* [Activity]: Please set down, unchanged, the line containing "have hp2 : (2" and all the lines that follow it until the data below ends.

* [Exercise inputs]:
/-!
# The TWISTED per-factor `exp*` bound on a good-anomalous row of `ℚ(ζ_m)_𝔓`:
# `Tr(log_ω E(L_𝔓) · x) ⊆ 𝒪_v ⟹ p·x ∈ P_w^loc · 𝒪_𝔓 = p·E_p(φ⁻¹)𝒪_𝔓`

Cell `bsd-addord`, seat `bsd-addord-w2-acc3` (PROGRAMME PART 1b row (3), gen 8); `--supports
stmt-BirchSwinnertonDyer-19679` (helper). TOOL theorems only (no definition, no instance, no named fact, no
`sorry`); closes nothing by itself; nothing booked; BSD / 19679 / 19599 / 20397 are not proved by any of this.

WHY. Step 1 of seat w2-c4 gen 11's road (2) for support item 20397 `FineKatoTauAnomalousThree` (the
good-ANOMALOUS `t = 0` rows of 19599 / 19077 / 19679): «acc3 g7's E-side Euler lattice lemma gives
`log_ω E(L_w) = E_p(φ)⁻¹𝒪_w` at tame unramified `w`; combine with (S5b-tower) (trace dual) to get the TWISTED
per-factor bound». The (S5b-tower) output at a factor field `L_𝔓` is, for the value `x = exp*_{dw}(z)` of a
class, the statement `hx : ∀ P ∈ E(L_𝔓), Tr_{L_𝔓/ℚ_v}(log_ω P · x) ∈ 𝒪_v` (w2-c4's `hrange` / `hdual'`, read
through `Kw.trace_adicCompletionPadicAlgebra_eq` + `mem_adicCompletionIntegers_of_norm_symm_le_one`). THIS FILE
turns `hx` into the twisted membership, entirely on the E-side of the cut (no cohomology, no `exp*`, no line
datum in the statement): for `L = ℚ(ζ_m)`, `p ∤ m`, `𝔓 ∣ p`, `u ≡ p`, `w·p ≡ 1 (mod m)`, and a good-anomalous row
(`p ≥ 3`, `p ∤ Δ_min`, `p ∣ a_p − 1`, `#E(ℚ_p)[p] = 1`),

* ★★ `exists_eq_eulerTwistLoc_of_forall_trace_padicLog_mul_mem` — **`hx ⟹ ∃ z ∈ 𝒪_𝔓,
  p·x = p·z − a_p·(σ_w)_𝔓 z + (σ_w)_𝔓((σ_w)_𝔓 z)`**, i.e. `p·x ∈ P_w^loc·𝒪_𝔓` with `P_w = p − a·σ_w + σ_w²`
  the Euler factor of item 20397's compatibility clause read at `𝔓` (gen 6 `padicTensor_eulerTwist_apply`).
  Proof: the «⟹» half of my gen-6 ★★★ `forall_trace_mul_mem_iff_exists_eq_eulerTwistLoc_smul`
  (`(E_p(φ)⁻¹𝒪_𝔓)^∨ = E_p(φ⁻¹)𝒪_𝔓`, needs `a ≠ ±(p+1)`: Hasse `DeuringLadic.frobeniusTrace_sq_le`) fed by the
  «⊇» half of the lattice lemma in the `sigma` currency (`exists_padicLog_eq_iff_sigma_of_natCard_eq_one`,
  p535199): every `o` with `P_u^loc o ∈ p𝒪_𝔓` IS a `log_ω P`.
* `frobeniusTrace_ne_of_sq_le` (`a_p ≠ ±(p+1)` from Hasse), `norm_eulerOperator_le_of_eq`
  (the `L_𝔓`-membership `P_u^loc o = p·o'`, `o' ∈ 𝒪_𝔓` ⇒ the `K_𝔓`-norm bound `‖φφy − a·φy + p·y‖ ≤ ‖p‖`).

What the 20397 discharger adds on the Kato side (not here): `x := exp*_{dw}(z)` with (S5b-tower) ⇒ `hx`
(w2-c4 `KimAtThreeShallowEqDeepTraceDualLattice` pattern), transport along `S_w`, and the semi-local
assembly `Ψ⁻¹` (gen 6 `eulerTwist_mem_cycIntLattice_iff_forall`).

References: C.-H. Kim, *AJM* 148 (2026) Lemma 3.4, Cor. 3.5, §3.4.1 [Kim2022StructureSelmer]; S. Bloch,
K. Kato (1990) Prop. 3.8, Example 3.11 [BlochKato1990]; J. H. Silverman, *AEC* (2009) V.1.1, IV.6.4
[SilvermanAEC2009]; L. C. Washington (1997) Thm. 2.13 [Washington1997].
-/

set_option autoImplicit false
-- the cell's Theorems namespace `Summit.BirchSwinnertonDyer.BirchSwinnertonDyer.…` repeats the summit name by design (D-0017)
set_option linter.dupNamespace false
-- `CyclotomicField m ℚ`'s two `ℚ`-algebra structures agree only up to unfolding (as in the sibling files)
set_option backward.isDefEq.respectTransparency false

noncomputable section

open scoped Classical NNReal NumberField TensorProduct
open IsDedekindDomain NumberField
open Literature.NumberTheory.Automorphic Literature.NumberTheory.AdelicBaseChange
open Literature.NumberTheory.EllipticCurves.Kato2004.EulerSystemValues (sigma)
open Literature.NumberTheory.GaloisRepresentations.LubinTate (unitBall mem_unitBall_iff)
open Summit.BirchSwinnertonDyer.BirchSwinnertonDyer.Theorems.KPort
open Summit.BirchSwinnertonDyer.BirchSwinnertonDyer.Theorems.KimAtThreeSemiLocalTraceDualTwistLocal
open Summit.BirchSwinnertonDyer.BirchSwinnertonDyer.Theorems.KimAtThreeSemiLocalTraceDualTwistLocalLattice
open Summit.BirchSwinnertonDyer.BirchSwinnertonDyer.Theorems.KimAtThreeCyclotomicSigmaFrobenius

namespace Summit.BirchSwinnertonDyer.BirchSwinnertonDyer.Theorems.KimAtThreeCyclotomicTwistedExpStarBound

variable (m : ℕ) [NeZero m] (p : ℕ) [hp : Fact p.Prime]

/-! ## §1 Two small inputs: Hasse ⇒ `a_p ≠ ±(p+1)`, and the `L_𝔓`-to-`K_𝔓` norm transport -/

omit [NeZero m] in
/-- **`a_p ≠ p + 1` and `a_p ≠ −(p + 1)` at a good prime** of a globally minimal `W/ℚ`: Hasse's `a_p² ≤ 4p`
(tree `DeuringLadic.frobeniusTrace_sq_le`) and `4p < (p+1)²`. [cite: SilvermanAEC2009, Thm. V.1.1] -/
theorem frobeniusTrace_ne_of_sq_le (W : WeierstrassCurve ℚ) [W.IsElliptic] [W.IsGloballyMinimal]
    (hΔ : ¬ (p : ℤ) ∣ WeierstrassCurve.minimalDiscriminantInt W) :
    W.frobeniusTrace p ≠ (p : ℤ) + 1 ∧ W.frobeniusTrace p ≠ -((p : ℤ) + 1) := by
  have hH := Literature.NumberTheory.EllipticCurves.DeuringLadic.frobeniusTrace_sq_le W hp.out hΔ
  have hp2 : (2 : ℤ) ≤ p := by exact_mod_cast hp.out.two_le
  constructor
  · intro h
    rw [h] at hH
    nlinarith
  · intro h
    rw [h] at hH
    nlinarith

* [Completed exercise]:
  have hp2 : (2 : ℤ) ≤ p := by exact_mod_cast hp.out.two_le
  constructor
  · intro h
    rw [h] at hH
    nlinarith
  · intro h
    rw [h] at hH
    nlinarith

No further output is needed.